I co-lead a Workday consulting firm. Every week, I see Quebec and Canadian organizations facing exactly the choices I have just described. I participate in real deployments, with their successes and their failures.

I am also a doctoral student working on the transformation of knowledge work by generative AI in an Industry 5.0 context. I spend a significant part of my time reading recent scientific research and confronting theoretical frameworks with field observations.

This dual stance is not comfortable. It forces you to acknowledge the limits of both worlds. Field practice alone produces compelling narratives that do not generalize.
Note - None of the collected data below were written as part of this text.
import Summits.HubbardSuperconductivity.HubbardSuperconductivity.Theorems.AnisotropyChordTransferFibre3RowCBand
import Summits.HubbardSuperconductivity.HubbardSuperconductivity.Theorems.AnisotropyChordTransferFibre3RowCL2N01157

/-!
# Route `AnisotropyChord` / H0 rotor rung, LEVEL 2 row C (KT-2b), BANDED η-FACTORISED SHARP program: the cell `ν ∈ [1157, 1388]/10⁶`, `a ∈ [1/2, 3/5]`

One `(ν, a)`-cell of the `∀L ≥ 128` kernel certificate of the off-pole tail bound (KT-2b″) with the PartN41-E §1 window-shell
cancellation, the η²-factorised evaluation AND the manifold t-band in the `t·R̄` slots (`…RowCBand`: `rowCEFT`):
★ `cellT01157C05000W06000_rowC` : `RowC.rowCCellCheckFT colN01157 1/2 3/5 438/100 53/50 (50, 24) = true` (one kernel `decide`), composed with
`RowC.offPoleTail_of_rowCCheckFT`, the column's X-sum bracket `xsN01157` and p2's `colN01157_check`:
★★ `offPoleTailT_cellN01157C05000W06000`: for EVERY `L ≥ 128` and every ground two-magnon profile (`0 ≤ Δ < 1`) with `ν`, `a` in the cell,
`‖R′‖² − P − lowN ≤ (53/50)·η_eff·(2ε₁ − T⁺)·U`.  (Supersedes the crude/sharp constants of `…RowCL2N/L2S01157…` on this cell.)
Prover seat `hubbard-h0-rotor-p1` g28–g29 (route lead); helper for piece A = stmt-HubbardSuperconductivity-23918 of rung 19089
(`--supports`, helper class).  Nothing here proves superconductivity in the Hubbard model; one kernel-certified piece of ONE
conditional reduction (the GM₃ ∀L certificate, Level-2 row C = KT-2b); the rotor TARGET as originally worded stays FALSE (g15 verdict).
Mathlib + the tree only; no sorry.  Generated by p1 g28–g29 rowc/mkfiles.py (HOME/hubbard-h0-rotor-p1/rowc/).
-/

set_option linter.dupNamespace false
set_option autoImplicit false

open Literature.Analysis.ValidatedNumerics

namespace Summit.HubbardSuperconductivity.HubbardSuperconductivity.Theorems.AnisotropyChord.Transfer.Fibre3.L2.KT2b

open L2.N1

/-- ★ the banded η-factorised sharp row-C `RExpr` cell check passes with `b = 53/50` on `a ∈ [1/2, 3/5]` over the column `colN01157`. -/
theorem cellT01157C05000W06000_rowC :
    RowC.rowCCellCheckFT colN01157 ((1 : ℚ) / 2) ((3 : ℚ) / 5) ((438 : ℚ) / 100) ((53 : ℚ) / 50) (50, 24) = true := by
  decide +kernel

/-- ★★ on this cell, for EVERY `L ≥ 128` and every ground profile: `‖R′‖² − P − lowN ≤ (53/50)·η_eff·(2ε₁ − T⁺)·U`. -/
theorem offPoleTailT_cellN01157C05000W06000 (L : ℕ) [NeZero L] (hL : 128 ≤ L) {Δ lam2 : ℝ} {f : Tor L → ℝ} (hΔ0 : 0 ≤ Δ) (hΔ1 : Δ < 1)
    (hf : IsGroundTwoMagnon L Δ lam2 f)
    (hν1 : (1157 : ℝ) / 1000000 ≤ lam2 / (2 * Real.pi / L) ^ 2) (hν2 : lam2 / (2 * Real.pi / L) ^ 2 ≤ (1388 : ℝ) / 1000000)
    (ha1 : ((1 : ℝ) / 2) ≤ Δ * f (K1 L)) (ha2 : Δ * f (K1 L) ≤ ((3 : ℝ) / 5)) :
    (ip L (resid L Δ f) (resid L Δ f)).re - polePart L Δ f - lowNormPart L Δ f
      ≤ ((53 : ℝ) / 50) * etaEff L lam2 * (2 * eps1 L - Tplus L Δ f) * Uunit L Δ f := by
  have h := RowC.offPoleTail_of_rowCCheckFT L colN01157 ((1 : ℚ) / 2) ((3 : ℚ) / 5) ((438 : ℚ) / 100) ((53 : ℚ) / 50) (50, 24) 1000000
    cellT01157C05000W06000_rowC colN01157_check xsN01157 hL hΔ0 hΔ1 hf
    (by simpa [colN01157] using hν1) (by simpa [colN01157] using hν2) (by push_cast; simpa using ha1) (by push_cast; simpa using ha2)
  simpa using h

end Summit.HubbardSuperconductivity.HubbardSuperconductivity.Theorems.AnisotropyChord.Transfer.Fibre3.L2.KT2b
Science alone produces rigorous frameworks that are often inoperable. It is the back-and-forth between the two that creates value — for clients, for teams, and, I believe, for the discipline itself.

If you have read this far, you probably share that intuition. You know that the next ERP wave will be won neither in marketing nor in theory. It will be won in the quality of the intersection between what research teaches us and what the field forces us to understand.
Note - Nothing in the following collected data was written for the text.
import Summits.BirchSwinnertonDyer.Rank1Residual.X11b.BDPRouteLevelToKummer
import HarnessLib

/-!
# X11b, route p2 — the PROPAGATED condition at the strict place WITHOUT (iv):
# `ker (H¹(K_𝔭, E[p^k]) → H¹(K_𝔭, E[p^∞])) = κ_𝔭(E(K_𝔭)_tors)` (`⊆`), and
# `H¹_{𝓛^{(k)}}(K, E[p^k]) ≤ H¹(G_T, E[p^k]) ∩ loc_𝔭⁻¹ κ_𝔭(E(K_𝔭)_tors)`
# (cell `b2b-bsdres`, sub-cell `multr1-p2`, gen 17)

HONEST FRAMING (cell `b2b-bsdres`, run/shared/lean/b2b/bsd-rank1-residual/, verbatim in every
file): the goal of the cell is to DELETE the COMBINATION-SHAPED residual classes of the
Birch–Swinnerton-Dyer formula for ALL analytic-rank `≤ 1` elliptic curves over `ℚ` — "full BSD
formula for every rank `≤ 1` curve in class `C`" assembled STRICTLY from published theorems — so
that the rank-`≤ 1` remainder becomes exactly the CONSTRUCTION-SHAPED classes, which are TYPED
(missing-input `Prop`s), NOT attempted. This is not "finishing BSD". Sub-cell
`b2b-bsdres-multr1-p2` (X11b, route p2); a RESEARCH ROUTE; no claim beyond the stated class; X11b
stays CONSTRUCTION-SHAPED; nothing here changes a label; no named fact is minted (theorems only; no
`sorry`). Continues `BDPRouteLevelToKummer.lean` (gen 15).

## What is here

Gen 15's glue `selmerGroup_acLevelStructure_le_inf` put Castella's level-`k` Selmer group inside
`kummerOutside ∩ ker loc_𝔭` under the hypothesis `E[p^∞](K̄)^{Γ_{K_𝔭}} = 0` ((iv)). Without it the
propagated zero condition at `𝔭`, `ker (H¹(K_𝔭, E[p^k]) → H¹(K_𝔭, E[p^∞]))`, is not `0` but the
image of the TORSION of `E(K_𝔭)` under the local Kummer map (Greenberg LNM 1716 §5; JSW §3.3.1
"the image of the local torsion"):

* `baseChangeGeomPointsEquiv_toGeomPoints` — plumbing: `e(P_geom) = P` read in `E(K̄_E)`.
* **`connectingClass_eq_localKummerClass`** — the connecting class `δ(Q)` of `Q ∈ E[p^∞](K̄)` with
  `p^k Q` fixed by `Γ_E` IS the local Kummer class of `pointsMap Q` (equality of cocycles).
* **`connectingClass_mem_map_torsion_localKummerMap`**, `ker_map_primaryInclusion_le_map_torsion` —
  `ker (H¹(Γ_E, E[p^k]) → H¹(Γ_E, E[p^∞])) ≤ κ_{p^k,E}((W⁄E)(E)_tors)` (descent of the
  `Γ_E`-fixed point `p^k Q` to a torsion point of `(W⁄E)(E)`).
* **`selmerGroup_acLevelStructure_le_inf_torsion`** — `H¹_{𝓛^{(k)}}(K, E[p^k]) ≤
  kummerOutside W (p^k) T ⊓ loc_𝔭⁻¹ κ_𝔭(E(K_𝔭)_tors)`, NO hypothesis at `𝔭`; cardinality form
  `finite_and_natCard_selmerGroup_acLevelStructure_le_torsion`.

Consumer: the level bound of route p2's Selmer count without (iv) (`BDPRouteSelmerLevelBoundTorsion`,
Part A with the torsion-valued condition `BDPRouteStrictAtPlaceTorsion`). Nothing booked.

References: [GreenbergLNM1716] §5, proof of Prop. 5.8; [JetchevSkinnerWan2017] Prop. 3.2.1 and
§3.3.1 (arXiv:1512.06894 pp. 10–11); [Howard2004HeegnerKolyvagin] Def. 2.1.1; [SilvermanAEC2009]
VIII.§2, X.§4.
-/

noncomputable section

open scoped Classical

open CategoryTheory NumberField IsDedekindDomain Field
open Literature.NumberTheory.EllipticCurves Literature.NumberTheory.EllipticCurves.GreenbergSelmer
open Literature.NumberTheory.GaloisRepresentations
open Literature.NumberTheory.GaloisRepresentations.DiscreteGaloisModule (SelmerStructure)
open scoped ContRepresentation

universe u

namespace Summit.BirchSwinnertonDyer.Rank1Residual.X11b.LevelKummer

open Summit.BirchSwinnertonDyer.Rank1Residual.X11b.LocBridge
open Summit.BirchSwinnertonDyer.Rank1Residual.X11b.Levels
open Summit.BirchSwinnertonDyer.Rank1Residual.X11b.AcSelmer
open WeierstrassCurve (toGeomPoints)

/-! ## §1. The connecting class is the local Kummer class; it comes from a torsion point -/

section Local

variable {K : Type u} [Field K] [CharZero K] (W : WeierstrassCurve K) [W.IsElliptic] (p k : ℕ)
  [Fact p.Prime] (E : Type u) [Field E] [Algebra K E]

omit [CharZero K] [W.IsElliptic] in
/-- Plumbing: for an `E`-rational point `R`, the geometric point `toGeomPoints R` read in `E(K̄_E)`
through `baseChangeGeomPointsEquiv` is `R` mapped along `E → K̄_E`. [folklore] -/
theorem baseChangeGeomPointsEquiv_toGeomPoints (R : (W.baseChange E).toAffine.Point) :
    W.baseChangeGeomPointsEquiv E (toGeomPoints (W.baseChange E) R) =
      (WeierstrassCurve.Affine.Point.map (W' := W)
        (IsScalarTower.toAlgHom K E (AlgebraicClosure E)) R : localPoints W E) := by
  rcases R with _ | ⟨x, y, h⟩
  · rfl
  · rfl

omit [CharZero K] [W.IsElliptic] [Fact p.Prime] in
/-- `p^k • pointsMap Q` is `Γ_E`-fixed when `p^k • Q` is (equivariance of `pointsMap`). [folklore] -/
theorem zsmul_pointsMap_mem_fixedPoints (Q : W.geomPrimaryTorsion p)
    (hQ : ∀ σ : absoluteGaloisGroup E,
      GaloisRep.restrictField E (primaryGaloisModule W p) σ (p ^ k • Q) = p ^ k • Q) :
    ((p ^ k : ℕ) : ℤ) • pointsMap W E (Q : W.geomPoints) ∈
      MulAction.fixedPoints (absoluteGaloisGroup E) (localPoints W E) := by
  intro σ
  have hX : pointsMap W E (((p ^ k • Q : W.geomPrimaryTorsion p)) : W.geomPoints) =
      ((p ^ k : ℕ) : ℤ) • pointsMap W E (Q : W.geomPoints) := by
    rw [AddSubgroupClass.coe_nsmul, map_nsmul, natCast_zsmul]
  have h := congrArg (fun x : W.geomPrimaryTorsion p ↦ (x : W.geomPoints)) (hQ σ)
  rw [GaloisRep.restrictField_apply] at h
  change σ • (((p ^ k : ℕ) : ℤ) • pointsMap W E (Q : W.geomPoints)) =
    ((p ^ k : ℕ) : ℤ) • pointsMap W E (Q : W.geomPoints)
  rw [← hX, ← pointsMap_smul W E σ]
  exact congrArg (pointsMap W E) h

omit [Fact p.Prime] in
/-- **The connecting class IS the local Kummer class.** For `Q ∈ E[p^∞](K̄)` with `p^k • Q` fixed by
`Γ_E`, the connecting class `δ(Q) = [σ ↦ σQ − Q] ∈ H¹(Γ_E, E[p^k](K̄))` of the Kummer sequence
`0 → E[p^k] → E[p^∞] → E[p^∞] → 0` equals the local Kummer class `κ_E(pointsMap Q)` of the point
`pointsMap Q ∈ E(K̄_E)` (whose `p^k`-multiple is `E`-rational): the two cocycles agree in `E(K̄_E)`.
[cite: SilvermanAEC2009, VIII.§2 and X.§4 (Kummer sequence, diagram (**))]
[cite: GreenbergLNM1716, §5 proof of Prop. 5.8] -/
theorem connectingClass_eq_localKummerClass (Q : W.geomPrimaryTorsion p)
    (hQ : ∀ σ : absoluteGaloisGroup E,
      GaloisRep.restrictField E (primaryGaloisModule W p) σ (p ^ k • Q) = p ^ k • Q)
    (hn : ((p ^ k : ℕ) : ℤ) ≠ 0) :
    connectingClass ((primaryInclusion W p k).restrictField E) (p ^ k)
        (exists_primaryInclusion_restrictField_eq_of_nsmul_eq_zero W p k E)
        (primaryInclusion_restrictField_injective W p k E) Q hQ =
      W.localKummerClass ((p ^ k : ℕ) : ℤ) hn (pointsMap W E (Q : W.geomPoints))
        (zsmul_pointsMap_mem_fixedPoints W p k E Q hQ) := by
  rw [connectingClass, WeierstrassCurve.localKummerClass]
  refine congrArg (oneCocycleClass _) (Subtype.ext (ContinuousMap.ext fun σ ↦ ?_))
  apply (W.torsionPointsEquiv ((p ^ k : ℕ) : ℤ) (E := E) hn).injective
  apply Subtype.ext
  rw [WeierstrassCurve.coe_torsionPointsEquiv_apply, WeierstrassCurve.coe_torsionPointsEquiv_apply,
    WeierstrassCurve.pointsMap_localKummerCocycle_apply]
  -- `i (ψ̃ σ) = σQ − Q`, read in `E(K̄)`
  have h0 := nsmul_cobCocycle_apply_eq_zero
      (ρB := GaloisRep.restrictField E (primaryGaloisModule W p)) (p ^ k) hQ
  have h := congrArg (fun x : W.geomPrimaryTorsion p ↦ (x : W.geomPoints))
    (apply_liftCocycle (i := (primaryInclusion W p k).restrictField E) (n := p ^ k)
    (hrange := exists_primaryInclusion_restrictField_eq_of_nsmul_eq_zero W p k E)
    (primaryInclusion_restrictField_injective W p k E)
    (cobCocycle (ρB := GaloisRep.restrictField E (primaryGaloisModule W p)) Q) h0 σ)
  rw [ContIntertwiningMap.restrictField_apply, coe_primaryInclusion_apply,
    Levels.cobCocycle_apply, AddSubgroupClass.coe_sub, GaloisRep.restrictField_apply] at h
  change pointsMap W E (((liftCocycle _ _ _ _ _ _).1 σ : W.geomTorsion _) : W.geomPoints) = _
  rw [h, map_sub, ← pointsMap_smul W E σ (Q : W.geomPoints)]
  rfl

variable [CharZero E]

/-- **`δ(Q) ∈ κ_{p^k,E}((W⁄E)(E)_tors)`**: the `Γ_E`-fixed point `p^k • pointsMap Q` descends to an
`E`-rational point `R` (tree `exists_map_eq_of_forall_smul_localPoints_eq`), which is TORSION (`Q` is
`p`-power torsion), and `δ(Q) = κ_E(pointsMap Q) = localKummerMap R`.
[cite: JetchevSkinnerWan2017, §3.3.1 (arXiv:1512.06894 p. 11), "the image of the local torsion"]
[cite: GreenbergLNM1716, §5 proof of Prop. 5.8] -/
theorem connectingClass_mem_map_torsion_localKummerMap (Q : W.geomPrimaryTorsion p)
    (hQ : ∀ σ : absoluteGaloisGroup E,
      GaloisRep.restrictField E (primaryGaloisModule W p) σ (p ^ k • Q) = p ^ k • Q)
    (hn : ((p ^ k : ℕ) : ℤ) ≠ 0) :
    connectingClass ((primaryInclusion W p k).restrictField E) (p ^ k)
        (exists_primaryInclusion_restrictField_eq_of_nsmul_eq_zero W p k E)
        (primaryInclusion_restrictField_injective W p k E) Q hQ ∈
      (AddCommGroup.torsion (W.baseChange E).toAffine.Point).map
        (W.localKummerMap E hn) := by
  haveI : PerfectField E := PerfectField.ofCharZero
  set X : localPoints W E := pointsMap W E (Q : W.geomPoints) with hX
  have hfix := zsmul_pointsMap_mem_fixedPoints W p k E Q hQ
  -- descent of `p^k • X` to an `E`-rational point `R`
  obtain ⟨R, hR⟩ := exists_map_eq_of_forall_smul_localPoints_eq W E
    (X := ((p ^ k : ℕ) : ℤ) • X) (fun τ ↦ hfix τ)
  -- `R` is torsion
  obtain ⟨j, hj⟩ := (AddCommGroup.mem_primaryComponent (G := W.geomPoints)).mp Q.2
  have hinj := WeierstrassCurve.Affine.Point.map_injective (W' := W)
    (IsScalarTower.toAlgHom K E (AlgebraicClosure E))
  have hkX : p ^ j • (((p ^ k : ℕ) : ℤ) • X) = 0 := by
    rw [smul_comm, hX, ← (pointsMap W E).map_nsmul, hj, (pointsMap W E).map_zero, smul_zero]
  have hRtors : R ∈ AddCommGroup.torsion (W.baseChange E).toAffine.Point := by
    refine (AddCommGroup.mem_torsion _).mpr (isOfFinAddOrder_iff_nsmul_eq_zero.mpr
      ⟨p ^ j, pow_pos (Fact.out : p.Prime).pos j, hinj ?_⟩)
    rw [map_nsmul, map_zero, hR]
    exact hkX
  refine ⟨R, hRtors, ?_⟩
  -- `localKummerMap R = κ_E(X) = δ(Q)`
  rw [connectingClass_eq_localKummerClass W p k E Q hQ hn]
  refine W.localKummerMap_eq_localKummerClass E hn R X hfix ?_
  rw [baseChangeGeomPointsEquiv_toGeomPoints, hR]

/-- **The propagated zero condition lies in the Kummer image of the local torsion**:
`ker (H¹(Γ_E, E[p^k]) → H¹(Γ_E, E[p^∞])) ≤ κ_{p^k,E}((W⁄E)(E)_tors)`. With (iv) (`E(K_𝔭)[p] = 0`) the
right side is `0` and this is gen 15's statement; in general it is what Castella's strict condition
at `𝔭` becomes at level `p^k`. [cite: JetchevSkinnerWan2017, §3.3.1 (arXiv:1512.06894 p. 11)]
[cite: Howard2004HeegnerKolyvagin, Def. 2.1.1 (arXiv:1202.6340 p. 5)] -/
theorem ker_map_primaryInclusion_le_map_torsion (hn : ((p ^ k : ℕ) : ℤ) ≠ 0) :
    (galoisCohomology.map ((primaryInclusion W p k).restrictField E) 1).ker ≤
      (AddCommGroup.torsion (W.baseChange E).toAffine.Point).map (W.localKummerMap E hn) := by
  intro c hc
  obtain ⟨Q, hQ, rfl⟩ :=
    (map_primaryInclusion_restrictField_eq_zero_iff W p k E c).mp ((AddMonoidHom.mem_ker).mp hc)
  exact connectingClass_mem_map_torsion_localKummerMap W p k E Q hQ hn

end Local

/-! ## §2. `H¹_{𝓛^{(k)}}(K, E[p^k]) ≤ kummerOutside W (p^k) T ⊓ loc_𝔭⁻¹ κ_𝔭(E(K_𝔭)_tors)` -/

section Global

variable {K : Type u} [Field K] [NumberField K] (W : WeierstrassCurve K) [W.IsElliptic] (p k : ℕ)
  [Fact p.Prime] (𝔭 : HeightOneSpectrum (𝓞 K)) (S : Set (HeightOneSpectrum (𝓞 K)))

/-- **Classes of `H¹_{𝓛^{(k)}}(K, E[p^k])` localise at `𝔭` into `κ_𝔭(E(K_𝔭)_tors)`**, NO hypothesis
on `E(K_𝔭)[p]`: Castella's strict condition at `𝔭`, propagated to `E[p^k]`, is the kernel of
`H¹(K_𝔭, E[p^k]) → H¹(K_𝔭, E[p^∞])`. [cite: Castella2018, Def. 2.2 (arXiv:1704.06608 p. 5)]
[cite: JetchevSkinnerWan2017, §3.3.1 (arXiv:1512.06894 p. 11)] -/
theorem localization_mem_map_torsion_of_mem_selmerGroup_acLevelStructure
    (hn : ((p ^ k : ℕ) : ℤ) ≠ 0)
    {c : galoisCohomology (W.torsionGaloisModule ((p ^ k : ℕ) : ℤ)) 1}
    (hc : c ∈ (acLevelStructure W p k 𝔭 S).selmerGroup) :
    galoisCohomology.localization (W.torsionGaloisModule ((p ^ k : ℕ) : ℤ)) (Sum.inr 𝔭) 1 c ∈
      (AddCommGroup.torsion (W.baseChange (Place.Completion (Sum.inr 𝔭 : Place K))).toAffine.Point).map
        (W.localKummerMap (Place.Completion (Sum.inr 𝔭 : Place K)) hn) := by
  haveI : CharZero (Place.Completion (Sum.inr 𝔭 : Place K)) := charZero_adicCompletion 𝔭
  have h := (DiscreteGaloisModule.SelmerStructure.mem_selmerGroup_iff _ c).mp hc (Sum.inr 𝔭)
  rw [acLevelStructure_eq_ker_of W p k 𝔭 S (acStructure_self _ p 𝔭 S)] at h
  exact ker_map_primaryInclusion_le_map_torsion W p k (Place.Completion (Sum.inr 𝔭 : Place K)) hn h

/-- **`H¹_{𝓛^{(k)}}(K, E[p^k]) ≤ kummerOutside W (p^k) T ⊓ loc_𝔭⁻¹ κ_𝔭(E(K_𝔭)_tors)`** for every finite
set of places `T` containing the finite places `v ≠ 𝔭` above `p` or in `Σ` — the finite-level
object bounded by route p2's Parts A♭/B, NO hypothesis at `𝔭`.
[cite: JetchevSkinnerWan2017, Prop. 3.2.1 proof (arXiv:1512.06894 p. 10)]
[cite: Castella2018, Def. 2.2 (arXiv:1704.06608 p. 5)] -/
theorem selmerGroup_acLevelStructure_le_inf_torsion (T : Finset (Place K))
    (hT : ∀ v : HeightOneSpectrum (𝓞 K), v ≠ 𝔭 →
      (((p : ℕ) : 𝓞 K) ∈ v.asIdeal ∨ v ∈ S) → (Sum.inr v : Place K) ∈ T)
    (hn : ((p ^ k : ℕ) : ℤ) ≠ 0) :
    (acLevelStructure W p k 𝔭 S).selmerGroup ≤
      kummerOutside W (p ^ k) T ⊓
        ((AddCommGroup.torsion
            (W.baseChange (Place.Completion (Sum.inr 𝔭 : Place K))).toAffine.Point).map
          (W.localKummerMap (Place.Completion (Sum.inr 𝔭 : Place K)) hn)).comap
          (galoisCohomology.localization (W.torsionGaloisModule ((p ^ k : ℕ) : ℤ)) (Sum.inr 𝔭) 1) :=
  fun _ hc ↦ ⟨selmerGroup_acLevelStructure_le_kummerOutside W p k 𝔭 S T hT hc,
    AddSubgroup.mem_comap.mpr
      (localization_mem_map_torsion_of_mem_selmerGroup_acLevelStructure W p k 𝔭 S hn hc)⟩

/-- Cardinality form: with `T` as above and the target finite,
`#H¹_{𝓛^{(k)}}(K, E[p^k]) ≤ #(kummerOutside W (p^k) T ⊓ loc_𝔭⁻¹ κ_𝔭(E(K_𝔭)_tors))` and the level group
is finite. [cite: JetchevSkinnerWan2017, Prop. 3.2.1 proof (arXiv:1512.06894 p. 10)] -/
theorem finite_and_natCard_selmerGroup_acLevelStructure_le_torsion (T : Finset (Place K))
    (hT : ∀ v : HeightOneSpectrum (𝓞 K), v ≠ 𝔭 →
      (((p : ℕ) : 𝓞 K) ∈ v.asIdeal ∨ v ∈ S) → (Sum.inr v : Place K) ∈ T)
    (hn : ((p ^ k : ℕ) : ℤ) ≠ 0)
    [Finite ↥(kummerOutside W (p ^ k) T ⊓
        ((AddCommGroup.torsion
            (W.baseChange (Place.Completion (Sum.inr 𝔭 : Place K))).toAffine.Point).map
          (W.localKummerMap (Place.Completion (Sum.inr 𝔭 : Place K)) hn)).comap
          (galoisCohomology.localization (W.torsionGaloisModule ((p ^ k : ℕ) : ℤ)) (Sum.inr 𝔭) 1))] :
    Finite (acLevelStructure W p k 𝔭 S).selmerGroup ∧
      Nat.card (acLevelStructure W p k 𝔭 S).selmerGroup ≤
        Nat.card ↥(kummerOutside W (p ^ k) T ⊓
          ((AddCommGroup.torsion
              (W.baseChange (Place.Completion (Sum.inr 𝔭 : Place K))).toAffine.Point).map
            (W.localKummerMap (Place.Completion (Sum.inr 𝔭 : Place K)) hn)).comap
            (galoisCohomology.localization (W.torsionGaloisModule ((p ^ k : ℕ) : ℤ)) (Sum.inr 𝔭) 1)) :=
  have hle := selmerGroup_acLevelStructure_le_inf_torsion W p k 𝔭 S T hT hn
  ⟨Finite.of_injective _ (AddSubgroup.inclusion_injective hle), AddSubgroup.card_le_of_le hle⟩

end Global

end Summit.BirchSwinnertonDyer.Rank1Residual.X11b.LevelKummer

end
I will always have more questions than answers. But it is that back-and-forth between theory and field that makes agentic deployments succeed.


Scientific References

Sapkota, R., Roumeliotis, K. I., & Karkee, M. (2026). AI Agents vs. Agentic AI: A Conceptual Taxonomy, Applications and Challenges. Information Fusion, 126, 103599. https://doi.org/10.1016/j.inffus.2025.103599

Shao, Y., Huang, Z., Song, Y., Wang, M., Song, Y. H., & Shao, R. (2025). Using Augmentation-Based AI Tool at Work: A Daily Investigation of Learning-Based Benefit and Challenge. Journal of Management, 51(8), 3352–3390. https://doi.org/10.1177/01492063241266503

Haase, J., Kremser, W., Leopold, H., Mendling, J., Onnasch, L., & Plattfaut, R. (2024). Interdisciplinary Directions for Researching the Effects of Robotic Process Automation and Large Language Models on Business Processes. Communications of the Association for Information Systems, 54(1), 579–604. https://doi.org/10.17705/1CAIS.05421

Sarferaz, S. (2025). Implementing Conversational AI Into ERP Software. IEEE Access, 13, 160238–160250. https://doi.org/10.1109/ACCESS.2025.3608477

Aguinis, H., Beltran, J. R., & Cope, A. (2024). How to Use Generative AI as a Human Resource Management Assistant. Organizational Dynamics, 53(1), 101029. https://doi.org/10.1016/j.orgdyn.2024.101029

Acharya, D. B., Kuppan, K., & Divya, B. (2025). Agentic AI: Autonomous Intelligence for Complex Goals—A Comprehensive Survey. IEEE Access, 13, 18912–18936. https://doi.org/10.1109/ACCESS.2025.3532853

Islam, M. S., Islam, M. I., Mozumder, A. Q., Khan, M. T. H., Das, N., & Mohammad, N. (2025). A Conceptual Framework for Sustainable AI-ERP Integration in Dark Factories: Synthesising TOE, TAM, and IS Success Models for Autonomous Industrial Environments. Sustainability, 17(20), 9234. https://doi.org/10.3390/su17209234

Brynjolfsson, E., Chandar, B., & Chen, R. (2025). Canaries in the Coal Mine? Six Facts about the Recent Employment Effects of Artificial Intelligence [Working Paper]. Stanford Digital Economy Lab. https://digitaleconomy.stanford.edu/publication/canaries-in-the-coal-mine-six-facts-about-the-recent-employment-effects-of-artificial-intelligence/


NoteTransparency Note — Generative AI

Generative AI tools were used for source organization, prose revision, translation support, and formatting checks. The authors retained full responsibility for source selection, interpretation of findings, reference validation, and final content. AI outputs were reviewed, edited, and verified by the authors. No AI tool is credited as an author.